import Summits.ValiantsHypothesis.ValiantsHypothesis.Theorems.GrenetZeonPolySizeQPAlgebraNilradicalDepth
import HarnessLib

/-!
# The nilradical depth axis of `PolySizeQPAlgebra` (stmt-ValiantsHypothesis-8064): consequences

Companion of `GrenetZeonPolySizeQPAlgebraNilradicalDepth.lean` (semisimplification over an
ARBITRARY finite-dimensional commutative coefficient algebra `R` over an algebraically closed
field: `(nilradical R)^ν = 0` ⟹ every `(m, s)`-representation `f = λ(det A)` is a sum of
`≤ s (m (s - 1) + 1)^(ν - 1)` affine `m × m` determinants, `eq_sum_dets_of_nilradical_pow`).

## Main results

* `nilradical_pow_finrank_eq_bot` — `(nilradical R)^(dim_k R) = 0` for a finite-dimensional
  commutative `k`-algebra (the powers of the nilradical strictly decrease while nonzero).
* `eq_sum_dets_of_algRepr`, `exists_sum_dets_of_hasAlgDetRepr` — UNCONDITIONALLY, every
  `(m, s)`-representation (`HasAlgDetRepr f m s`, `k` algebraically closed) is a linear combination
  of at most `s (m (s - 1) + 1)^(s - 1)` affine `m × m` determinants over `k`: together with
  `hasAlgDetRepr_sum_dets` the two-parameter model is «short sums of determinants OF THE SAME
  SIZE» up to `s ↦ s (m s)^s`; the dimension parameter buys matrix size only through DEPTH
  (the exponent is the nilpotency index of the nilradical, not `s`).
* `polySizeBox_nilShallow_of_not_sum_dets`, `polySizeBox_nilShallow_of_polySizeQPAlgebra` — the
  depth axis of stmt-8064 WITHOUT the locality hypothesis of `polySizeBox_shallow_of_not_sum_dets`:
  the ΣDet rung (`not_sum_dets_of_polySizeQPAlgebra`) excludes, inside the box `m ≤ n^c + c`,
  `s ≤ 2^((log₂ n + c)^c)`, every coefficient algebra with `(nilradical R)^((log₂ n + c)^c) = 0`;
  so the content of the `s`-axis of the piece is a nilradical of nilpotency index beyond
  polylog `n` (for `R = ∏` of local algebras: at least one DEEP local factor), not dimension and
  not the number of local factors.

No stub of the line is closed; `VP ≠ VNP` is not touched.

## References

* P. Hrubeš, A. Yehudayoff, *Arithmetic complexity in ring extensions*, Theory of Computing 7
  (2011), §2. [cite: HrubesYehudayoff2011, §2]
-/

set_option linter.dupNamespace false

noncomputable section

namespace Summit.ValiantsHypothesis.ValiantsHypothesis.Theorems.GrenetZeonPolySizeQPAlgebra

open MvPolynomial Matrix
open Literature.Computability.AlgebraicComplexity
open Summit.ValiantsHypothesis.ValiantsHypothesis.Theses.GrenetZeon

universe u v

section Unconditional

variable {k : Type u} [Field k] {σ : Type v}

/-- **The nilradical of a finite-dimensional commutative algebra dies in `dim R` steps**:
`(nilradical R)^(finrank_k R) = 0`.  The powers `N^j` strictly decrease while nonzero (if
`N^(j+1) = N^j` then `N^j = N^(j+t) = 0` for a nilpotency exponent `t`,
`IsArtinianRing.isNilpotent_nilradical`), so their dimensions drop by at least one per step.
[folklore] -/
theorem nilradical_pow_finrank_eq_bot {R : Type u} [CommRing R] [Algebra k R] [Module.Finite k R] :
    (nilradical R) ^ (Module.finrank k R) = ⊥ := by
  haveI : IsArtinianRing R := IsArtinianRing.of_finite k R
  obtain ⟨t, ht⟩ := IsArtinianRing.isNilpotent_nilradical (R := R)
  set N := nilradical R with hN
  have hstep : ∀ j, N ^ (j + 1) = N ^ j → N ^ j = ⊥ := by
    intro j h
    have hall : ∀ i, N ^ (j + i) = N ^ j := by
      intro i
      induction i with
      | zero => rw [add_zero]
      | succ i ih => rw [← add_assoc, pow_succ, ih, ← pow_succ, h]
    rw [← hall t]
    refine le_bot_iff.mp ?_
    calc N ^ (j + t) ≤ N ^ t := Ideal.pow_le_pow_right (Nat.le_add_left t j)
      _ = ⊥ := by rw [ht, Ideal.zero_eq_bot]
  have hdim : ∀ j, N ^ j = ⊥ ∨
      Module.finrank k ((N ^ j).restrictScalars k) + j ≤ Module.finrank k R := by
    intro j
    induction j with
    | zero =>
      right
      rw [pow_zero, Ideal.one_eq_top, Submodule.restrictScalars_top, finrank_top, add_zero]
    | succ j ih =>
      rcases ih with h | h
      · left
        rw [pow_succ, h, Ideal.bot_mul]
      · by_cases h' : N ^ (j + 1) = ⊥
        · exact Or.inl h'
        right
        have hne : N ^ j ≠ ⊥ := fun h0 => h' (by rw [pow_succ, h0, Ideal.bot_mul])
        have hne' : N ^ (j + 1) ≠ N ^ j := fun heq => hne (hstep j heq)
        have hle : N ^ (j + 1) ≤ N ^ j := Ideal.pow_le_pow_right (Nat.le_succ j)
        have hlt : (N ^ (j + 1)).restrictScalars k < (N ^ j).restrictScalars k :=
          lt_of_le_of_ne (fun x hx => hle hx)
            (fun heq => hne' (Submodule.restrictScalars_injective k R R heq))
        have := Submodule.finrank_lt_finrank_of_lt hlt
        omega
  rcases hdim (Module.finrank k R) with h | h
  · exact h
  · have h0 : Module.finrank k ((N ^ Module.finrank k R).restrictScalars k) = 0 := by omega
    rw [Submodule.finrank_eq_zero, Submodule.restrictScalars_eq_bot_iff] at h0
    exact h0

/-- **Every `(m, s)`-representation is a short sum of determinants OF THE SAME SIZE.** Over an
algebraically closed field, if `f = λ(det A)` coefficientwise for an `m × m` matrix of affine forms
over a commutative coefficient algebra `R` with `dim R ≤ s`, then `f` is a linear combination of at
most `s · (m (s - 1) + 1)^(s - 1)` affine `m × m` determinants over `k`
(`eq_sum_dets_of_nilradical_pow` with `ν = dim R`, `nilradical_pow_finrank_eq_bot`).  With
`hasAlgDetRepr_sum_dets` (a sum of `G` determinants is an `(m, G)`-representation) the
two-parameter model is, up to `s ↦ s (m s)^s`, the model «sums of `m × m` affine determinants»:
the dimension parameter buys matrix size only through DEPTH (exponent `ν - 1`).
[cite: HrubesYehudayoff2011, §2] -/
theorem eq_sum_dets_of_algRepr [IsAlgClosed k] {f : MvPolynomial σ k} {m s : ℕ}
    {R : Type u} [CommRing R] [Algebra k R] [Module.Finite k R]
    (hs : Module.finrank k R ≤ s) (l : R →ₗ[k] k)
    (A : Matrix (Fin m) (Fin m) (MvPolynomial σ R)) (hA : ∀ i j, (A i j).totalDegree ≤ 1)
    (hf : ∀ d : σ →₀ ℕ, l (coeff d A.det) = coeff d f) :
    ∃ (G : ℕ) (α : Fin G → k) (B : Fin G → Matrix (Fin m) (Fin m) (MvPolynomial σ k)),
      G ≤ s * (m * (s - 1) + 1) ^ (s - 1) ∧ (∀ q i j, (B q i j).totalDegree ≤ 1) ∧
        f = ∑ q, C (α q) * (B q).det := by
  obtain ⟨G, α, B, hG, hB, hfB⟩ :=
    eq_sum_dets_of_nilradical_pow (nilradical_pow_finrank_eq_bot (k := k)) hs l A hA hf
  exact ⟨G, α, B, hG.trans (Nat.mul_le_mul_left s
    (Nat.pow_le_pow_right (Nat.succ_pos _) (Nat.sub_le_sub_right hs 1))), hB, hfB⟩

/-- **`HasAlgDetRepr f m s` ⟹ `f` is a sum of at most `s (m (s - 1) + 1)^(s - 1)` affine `m × m`
determinants** (over an algebraically closed field; the `∃`-packaged form of
`eq_sum_dets_of_algRepr`). [cite: HrubesYehudayoff2011, §2] -/
theorem exists_sum_dets_of_hasAlgDetRepr [IsAlgClosed k] {f : MvPolynomial σ k} {m s : ℕ}
    (h : HasAlgDetRepr f m s) :
    ∃ (G : ℕ) (α : Fin G → k) (B : Fin G → Matrix (Fin m) (Fin m) (MvPolynomial σ k)),
      G ≤ s * (m * (s - 1) + 1) ^ (s - 1) ∧ (∀ q i j, (B q i j).totalDegree ≤ 1) ∧
        f = ∑ q, C (α q) * (B q).det := by
  obtain ⟨R, _, _, _, hR, l, A, hA, hf⟩ := h
  exact eq_sum_dets_of_algRepr hR l A hA hf


end Unconditional

/-! ### The depth axis of stmt-8064 without locality -/

section DepthAxis

/-- Count bookkeeping: `s · (m (s - 1) + 1)^(ν - 1) ≤ ((m + 1) s)^ν` for `1 ≤ ν`. [folklore] -/
theorem mul_pow_pred_le_pow {m s ν : ℕ} (hν : 1 ≤ ν) :
    s * (m * (s - 1) + 1) ^ (ν - 1) ≤ ((m + 1) * s) ^ ν := by
  rcases Nat.eq_zero_or_pos s with rfl | hs
  · simp
  have h1 : m * (s - 1) + 1 ≤ (m + 1) * s := by
    have : m * (s - 1) + m = m * s := by
      rw [← Nat.mul_succ, Nat.succ_eq_add_one, Nat.sub_add_cancel hs]
    nlinarith
  have h2 : s ≤ (m + 1) * s := by nlinarith
  calc s * (m * (s - 1) + 1) ^ (ν - 1) ≤ ((m + 1) * s) * ((m + 1) * s) ^ (ν - 1) :=
        Nat.mul_le_mul h2 (Nat.pow_le_pow_left h1 _)
    _ = ((m + 1) * s) ^ ν := by
        rw [← pow_succ']
        congr 1
        omega

/-- **The ΣDet rung excludes every coefficient algebra of polylogarithmic nilpotency index
(depth axis of stmt-8064, non-local form).** If, for every `c`, for all large `n`, `per_n` is not a
linear combination of `≤ 2^((log₂ n + c)^c)` affine determinants of size `≤ n^c + c`, then for
every `c`, for all large `n`, `per_n` has NO `(m, s)`-representation with `m ≤ n^c + c`,
`s ≤ 2^((log₂ n + c)^c)` over ANY commutative coefficient algebra `R` with
`(nilradical R)^((log₂ n + c)^c) = 0`.  (`eq_sum_dets_of_nilradical_pow`: such a representation is
a sum of `≤ s (m (s - 1) + 1)^(depth - 1) ≤ ((m + 1) s)^depth ≤ 2^((log₂ n + 2c + 4)^(2c + 4))`
determinants of the same size, `depth_budget`.)  So inside the box of the piece, commuting
coefficients matter only through a nilradical of nilpotency index beyond polylog `n` — for a
product of local algebras, through at least one DEEP local factor. [cite: HrubesYehudayoff2011, §2] -/
theorem polySizeBox_nilShallow_of_not_sum_dets
    (hSum : ∀ c : ℕ, ∃ n₀ : ℕ, ∀ n ≥ n₀, ∀ m s : ℕ, m ≤ n ^ c + c → s ≤ 2 ^ ((Nat.log 2 n + c) ^ c) →
      ∀ (A : Fin s → Matrix (Fin m) (Fin m) (MvPolynomial (Fin n × Fin n) ℂ)) (α : Fin s → ℂ),
        (∀ i j k, (A i j k).totalDegree ≤ 1) → perPoly (Fin n) ℂ ≠ ∑ i, C (α i) * (A i).det)
    (c : ℕ) :
    ∃ n₀ : ℕ, ∀ n ≥ n₀, ∀ m s : ℕ, m ≤ n ^ c + c → s ≤ 2 ^ ((Nat.log 2 n + c) ^ c) →
      ∀ (R : Type) [CommRing R] [Algebra ℂ R] [Module.Finite ℂ R],
        (nilradical R) ^ ((Nat.log 2 n + c) ^ c) = ⊥ → Module.finrank ℂ R ≤ s →
          ∀ (l : R →ₗ[ℂ] ℂ) (A : Matrix (Fin m) (Fin m) (MvPolynomial (Fin n × Fin n) R)),
            (∀ i j, (A i j).totalDegree ≤ 1) →
              ¬ ∀ d : (Fin n × Fin n) →₀ ℕ, l (coeff d A.det) = coeff d (perPoly (Fin n) ℂ) := by
  obtain ⟨n₀, h⟩ := hSum (2 * c + 4)
  refine ⟨max n₀ 1, fun n hn m s hm hs R _ _ _ hν hR l A hA hf => ?_⟩
  have hn₀ : n₀ ≤ n := le_of_max_le_left hn
  have hn1 : 1 ≤ n := le_of_max_le_right hn
  obtain ⟨G, α, B, hG, hB, hper⟩ := eq_sum_dets_of_nilradical_pow hν hR l A hA hf
  have hν1 : 1 ≤ (Nat.log 2 n + c) ^ c := by
    rcases Nat.eq_zero_or_pos c with hc | hc
    · rw [hc, pow_zero]
    · exact Nat.one_le_pow _ _ (by omega)
  have hG' : G ≤ 2 ^ ((Nat.log 2 n + (2 * c + 4)) ^ (2 * c + 4)) :=
    hG.trans ((mul_pow_pred_le_pow hν1).trans (depth_budget hm hs le_rfl))
  have hm' : m ≤ n ^ (2 * c + 4) + (2 * c + 4) :=
    hm.trans (Nat.add_le_add (Nat.pow_le_pow_right hn1 (by omega)) (by omega))
  exact h n hn₀ m G hm' hG' B α hB hper

/-- **Corollary: `PolySizeQPAlgebra` decides its own shallow part — non-local form.**
`PolySizeQPAlgebra` ⟹ (no qp-long sum of poly-size determinants,
`not_sum_dets_of_polySizeQPAlgebra`) ⟹ (no representation in the box over any coefficient algebra
whose nilradical has polylogarithmic nilpotency index).  With `polySizeBox_shallow_of_not_sum_dets`
(local form) this completes the census statement of stmt-8064's depth axis: the content of the
`s`-axis is a DEEP nilradical, not dimension and not the number of local factors.
[cite: HrubesYehudayoff2011, §2] -/
theorem polySizeBox_nilShallow_of_polySizeQPAlgebra (hP : PolySizeQPAlgebra) (c : ℕ) :
    ∃ n₀ : ℕ, ∀ n ≥ n₀, ∀ m s : ℕ, m ≤ n ^ c + c → s ≤ 2 ^ ((Nat.log 2 n + c) ^ c) →
      ∀ (R : Type) [CommRing R] [Algebra ℂ R] [Module.Finite ℂ R],
        (nilradical R) ^ ((Nat.log 2 n + c) ^ c) = ⊥ → Module.finrank ℂ R ≤ s →
          ∀ (l : R →ₗ[ℂ] ℂ) (A : Matrix (Fin m) (Fin m) (MvPolynomial (Fin n × Fin n) R)),
            (∀ i j, (A i j).totalDegree ≤ 1) →
              ¬ ∀ d : (Fin n × Fin n) →₀ ℕ, l (coeff d A.det) = coeff d (perPoly (Fin n) ℂ) :=
  polySizeBox_nilShallow_of_not_sum_dets (not_sum_dets_of_polySizeQPAlgebra hP) c

end DepthAxis

end Summit.ValiantsHypothesis.ValiantsHypothesis.Theorems.GrenetZeonPolySizeQPAlgebra

end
+ + + + +
§ Work instructions
Pull every line with the word "Submodule" from the data.

§ Your solution
      rw [pow_zero, Ideal.one_eq_top, Submodule.restrictScalars_top, finrank_top, add_zero]
            (fun heq => hne' (Submodule.restrictScalars_injective k R R heq))
        have := Submodule.finrank_lt_finrank_of_lt hlt
    rw [Submodule.finrank_eq_zero, Submodule.restrictScalars_eq_bot_iff] at h0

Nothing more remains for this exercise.